Task data —
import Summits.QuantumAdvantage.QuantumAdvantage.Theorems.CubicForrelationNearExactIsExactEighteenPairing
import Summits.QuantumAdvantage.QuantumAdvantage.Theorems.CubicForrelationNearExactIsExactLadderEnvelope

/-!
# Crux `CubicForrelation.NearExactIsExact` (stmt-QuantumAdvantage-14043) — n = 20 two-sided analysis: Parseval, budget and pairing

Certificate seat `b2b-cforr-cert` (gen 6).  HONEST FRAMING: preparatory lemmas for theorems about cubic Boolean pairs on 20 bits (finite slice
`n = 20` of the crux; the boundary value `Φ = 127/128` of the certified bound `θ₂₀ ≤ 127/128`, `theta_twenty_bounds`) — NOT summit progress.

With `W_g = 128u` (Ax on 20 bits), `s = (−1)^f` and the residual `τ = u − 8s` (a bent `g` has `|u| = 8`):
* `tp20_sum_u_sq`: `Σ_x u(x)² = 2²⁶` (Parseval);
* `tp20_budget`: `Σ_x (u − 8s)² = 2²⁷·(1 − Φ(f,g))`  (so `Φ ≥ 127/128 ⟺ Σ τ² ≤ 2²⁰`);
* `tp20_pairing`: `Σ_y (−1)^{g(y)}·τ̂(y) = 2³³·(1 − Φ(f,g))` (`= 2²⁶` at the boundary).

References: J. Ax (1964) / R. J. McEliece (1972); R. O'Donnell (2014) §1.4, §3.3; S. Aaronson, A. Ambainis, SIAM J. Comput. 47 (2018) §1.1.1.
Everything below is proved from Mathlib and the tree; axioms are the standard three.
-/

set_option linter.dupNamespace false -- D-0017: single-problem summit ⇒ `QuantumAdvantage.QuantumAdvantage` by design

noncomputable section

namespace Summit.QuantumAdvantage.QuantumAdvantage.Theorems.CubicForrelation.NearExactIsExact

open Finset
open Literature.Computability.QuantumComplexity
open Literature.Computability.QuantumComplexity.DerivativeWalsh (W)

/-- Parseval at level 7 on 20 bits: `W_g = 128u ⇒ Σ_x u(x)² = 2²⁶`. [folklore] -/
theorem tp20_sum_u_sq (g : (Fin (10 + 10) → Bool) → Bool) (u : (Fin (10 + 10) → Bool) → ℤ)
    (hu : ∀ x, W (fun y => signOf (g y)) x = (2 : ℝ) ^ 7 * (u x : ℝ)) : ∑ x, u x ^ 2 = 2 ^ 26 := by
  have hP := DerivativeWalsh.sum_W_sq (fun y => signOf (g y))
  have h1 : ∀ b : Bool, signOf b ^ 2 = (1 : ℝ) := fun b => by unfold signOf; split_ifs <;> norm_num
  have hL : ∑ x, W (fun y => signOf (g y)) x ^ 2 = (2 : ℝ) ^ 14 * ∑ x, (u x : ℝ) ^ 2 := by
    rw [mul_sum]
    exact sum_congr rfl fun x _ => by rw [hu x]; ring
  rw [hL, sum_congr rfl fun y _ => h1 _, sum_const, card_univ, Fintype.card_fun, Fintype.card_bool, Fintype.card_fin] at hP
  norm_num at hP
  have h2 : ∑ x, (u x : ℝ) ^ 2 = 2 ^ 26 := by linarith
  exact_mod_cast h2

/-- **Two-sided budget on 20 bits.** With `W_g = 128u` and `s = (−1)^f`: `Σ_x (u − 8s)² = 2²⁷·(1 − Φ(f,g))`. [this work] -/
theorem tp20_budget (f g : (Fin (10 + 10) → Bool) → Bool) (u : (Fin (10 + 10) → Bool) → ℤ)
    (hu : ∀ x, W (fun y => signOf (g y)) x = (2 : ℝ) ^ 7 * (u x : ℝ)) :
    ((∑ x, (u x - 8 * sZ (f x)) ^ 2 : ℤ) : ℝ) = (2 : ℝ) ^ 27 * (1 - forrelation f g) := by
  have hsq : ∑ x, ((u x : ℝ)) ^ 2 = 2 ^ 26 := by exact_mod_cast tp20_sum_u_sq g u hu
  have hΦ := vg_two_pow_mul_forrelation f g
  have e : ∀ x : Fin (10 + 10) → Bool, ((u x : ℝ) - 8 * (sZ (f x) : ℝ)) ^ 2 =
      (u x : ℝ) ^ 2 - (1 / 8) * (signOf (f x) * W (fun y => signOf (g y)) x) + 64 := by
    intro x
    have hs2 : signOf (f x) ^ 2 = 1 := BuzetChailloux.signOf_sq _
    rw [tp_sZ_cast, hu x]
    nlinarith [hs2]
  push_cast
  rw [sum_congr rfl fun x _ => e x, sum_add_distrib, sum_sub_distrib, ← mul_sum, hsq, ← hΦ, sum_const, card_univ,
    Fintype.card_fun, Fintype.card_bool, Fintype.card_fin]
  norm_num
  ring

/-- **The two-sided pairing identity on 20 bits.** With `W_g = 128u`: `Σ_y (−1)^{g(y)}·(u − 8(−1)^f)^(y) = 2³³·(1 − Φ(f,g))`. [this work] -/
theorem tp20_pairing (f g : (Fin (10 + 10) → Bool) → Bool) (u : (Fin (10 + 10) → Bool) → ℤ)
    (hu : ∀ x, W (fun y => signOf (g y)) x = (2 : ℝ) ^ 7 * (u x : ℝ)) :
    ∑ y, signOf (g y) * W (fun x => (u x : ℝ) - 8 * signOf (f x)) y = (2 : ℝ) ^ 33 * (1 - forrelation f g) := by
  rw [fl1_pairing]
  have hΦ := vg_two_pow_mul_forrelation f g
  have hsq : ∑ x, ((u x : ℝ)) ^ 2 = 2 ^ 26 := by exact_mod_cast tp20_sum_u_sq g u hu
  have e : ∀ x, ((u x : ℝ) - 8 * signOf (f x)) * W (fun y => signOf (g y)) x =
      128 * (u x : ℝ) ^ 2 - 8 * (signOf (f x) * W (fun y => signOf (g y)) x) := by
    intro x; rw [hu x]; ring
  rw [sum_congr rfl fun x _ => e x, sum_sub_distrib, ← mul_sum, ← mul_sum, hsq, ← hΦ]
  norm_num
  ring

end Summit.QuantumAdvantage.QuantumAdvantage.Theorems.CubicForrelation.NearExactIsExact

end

Task item —
Returned text must match every record word for word.

Expected answer —
import Summits.QuantumAdvantage.QuantumAdvantage.Theorems.CubicForrelationNearExactIsExactEighteenPairing
import Summits.QuantumAdvantage.QuantumAdvantage.Theorems.CubicForrelationNearExactIsExactLadderEnvelope

/-!
# Crux `CubicForrelation.NearExactIsExact` (stmt-QuantumAdvantage-14043) — n = 20 two-sided analysis: Parseval, budget and pairing

Certificate seat `b2b-cforr-cert` (gen 6).  HONEST FRAMING: preparatory lemmas for theorems about cubic Boolean pairs on 20 bits (finite slice
`n = 20` of the crux; the boundary value `Φ = 127/128` of the certified bound `θ₂₀ ≤ 127/128`, `theta_twenty_bounds`) — NOT summit progress.

With `W_g = 128u` (Ax on 20 bits), `s = (−1)^f` and the residual `τ = u − 8s` (a bent `g` has `|u| = 8`):
* `tp20_sum_u_sq`: `Σ_x u(x)² = 2²⁶` (Parseval);
* `tp20_budget`: `Σ_x (u − 8s)² = 2²⁷·(1 − Φ(f,g))`  (so `Φ ≥ 127/128 ⟺ Σ τ² ≤ 2²⁰`);
* `tp20_pairing`: `Σ_y (−1)^{g(y)}·τ̂(y) = 2³³·(1 − Φ(f,g))` (`= 2²⁶` at the boundary).

References: J. Ax (1964) / R. J. McEliece (1972); R. O'Donnell (2014) §1.4, §3.3; S. Aaronson, A. Ambainis, SIAM J. Comput. 47 (2018) §1.1.1.
Everything below is proved from Mathlib and the tree; axioms are the standard three.
-/

set_option linter.dupNamespace false -- D-0017: single-problem summit ⇒ `QuantumAdvantage.QuantumAdvantage` by design

noncomputable section

namespace Summit.QuantumAdvantage.QuantumAdvantage.Theorems.CubicForrelation.NearExactIsExact

open Finset
open Literature.Computability.QuantumComplexity
open Literature.Computability.QuantumComplexity.DerivativeWalsh (W)

/-- Parseval at level 7 on 20 bits: `W_g = 128u ⇒ Σ_x u(x)² = 2²⁶`. [folklore] -/
theorem tp20_sum_u_sq (g : (Fin (10 + 10) → Bool) → Bool) (u : (Fin (10 + 10) → Bool) → ℤ)
    (hu : ∀ x, W (fun y => signOf (g y)) x = (2 : ℝ) ^ 7 * (u x : ℝ)) : ∑ x, u x ^ 2 = 2 ^ 26 := by
  have hP := DerivativeWalsh.sum_W_sq (fun y => signOf (g y))
  have h1 : ∀ b : Bool, signOf b ^ 2 = (1 : ℝ) := fun b => by unfold signOf; split_ifs <;> norm_num
  have hL : ∑ x, W (fun y => signOf (g y)) x ^ 2 = (2 : ℝ) ^ 14 * ∑ x, (u x : ℝ) ^ 2 := by
    rw [mul_sum]
    exact sum_congr rfl fun x _ => by rw [hu x]; ring
  rw [hL, sum_congr rfl fun y _ => h1 _, sum_const, card_univ, Fintype.card_fun, Fintype.card_bool, Fintype.card_fin] at hP
  norm_num at hP
  have h2 : ∑ x, (u x : ℝ) ^ 2 = 2 ^ 26 := by linarith
  exact_mod_cast h2

/-- **Two-sided budget on 20 bits.** With `W_g = 128u` and `s = (−1)^f`: `Σ_x (u − 8s)² = 2²⁷·(1 − Φ(f,g))`. [this work] -/
theorem tp20_budget (f g : (Fin (10 + 10) → Bool) → Bool) (u : (Fin (10 + 10) → Bool) → ℤ)
    (hu : ∀ x, W (fun y => signOf (g y)) x = (2 : ℝ) ^ 7 * (u x : ℝ)) :
    ((∑ x, (u x - 8 * sZ (f x)) ^ 2 : ℤ) : ℝ) = (2 : ℝ) ^ 27 * (1 - forrelation f g) := by
  have hsq : ∑ x, ((u x : ℝ)) ^ 2 = 2 ^ 26 := by exact_mod_cast tp20_sum_u_sq g u hu
  have hΦ := vg_two_pow_mul_forrelation f g
  have e : ∀ x : Fin (10 + 10) → Bool, ((u x : ℝ) - 8 * (sZ (f x) : ℝ)) ^ 2 =
      (u x : ℝ) ^ 2 - (1 / 8) * (signOf (f x) * W (fun y => signOf (g y)) x) + 64 := by
    intro x
    have hs2 : signOf (f x) ^ 2 = 1 := BuzetChailloux.signOf_sq _
    rw [tp_sZ_cast, hu x]
    nlinarith [hs2]
  push_cast
  rw [sum_congr rfl fun x _ => e x, sum_add_distrib, sum_sub_distrib, ← mul_sum, hsq, ← hΦ, sum_const, card_univ,
    Fintype.card_fun, Fintype.card_bool, Fintype.card_fin]
  norm_num
  ring

/-- **The two-sided pairing identity on 20 bits.** With `W_g = 128u`: `Σ_y (−1)^{g(y)}·(u − 8(−1)^f)^(y) = 2³³·(1 − Φ(f,g))`. [this work] -/
theorem tp20_pairing (f g : (Fin (10 + 10) → Bool) → Bool) (u : (Fin (10 + 10) → Bool) → ℤ)
    (hu : ∀ x, W (fun y => signOf (g y)) x = (2 : ℝ) ^ 7 * (u x : ℝ)) :
    ∑ y, signOf (g y) * W (fun x => (u x : ℝ) - 8 * signOf (f x)) y = (2 : ℝ) ^ 33 * (1 - forrelation f g) := by
  rw [fl1_pairing]
  have hΦ := vg_two_pow_mul_forrelation f g
  have hsq : ∑ x, ((u x : ℝ)) ^ 2 = 2 ^ 26 := by exact_mod_cast tp20_sum_u_sq g u hu
  have e : ∀ x, ((u x : ℝ) - 8 * signOf (f x)) * W (fun y => signOf (g y)) x =
      128 * (u x : ℝ) ^ 2 - 8 * (signOf (f x) * W (fun y => signOf (g y)) x) := by
    intro x; rw [hu x]; ring
  rw [sum_congr rfl fun x _ => e x, sum_sub_distrib, ← mul_sum, ← mul_sum, hsq, ← hΦ]
  norm_num
  ring

end Summit.QuantumAdvantage.QuantumAdvantage.Theorems.CubicForrelation.NearExactIsExact

end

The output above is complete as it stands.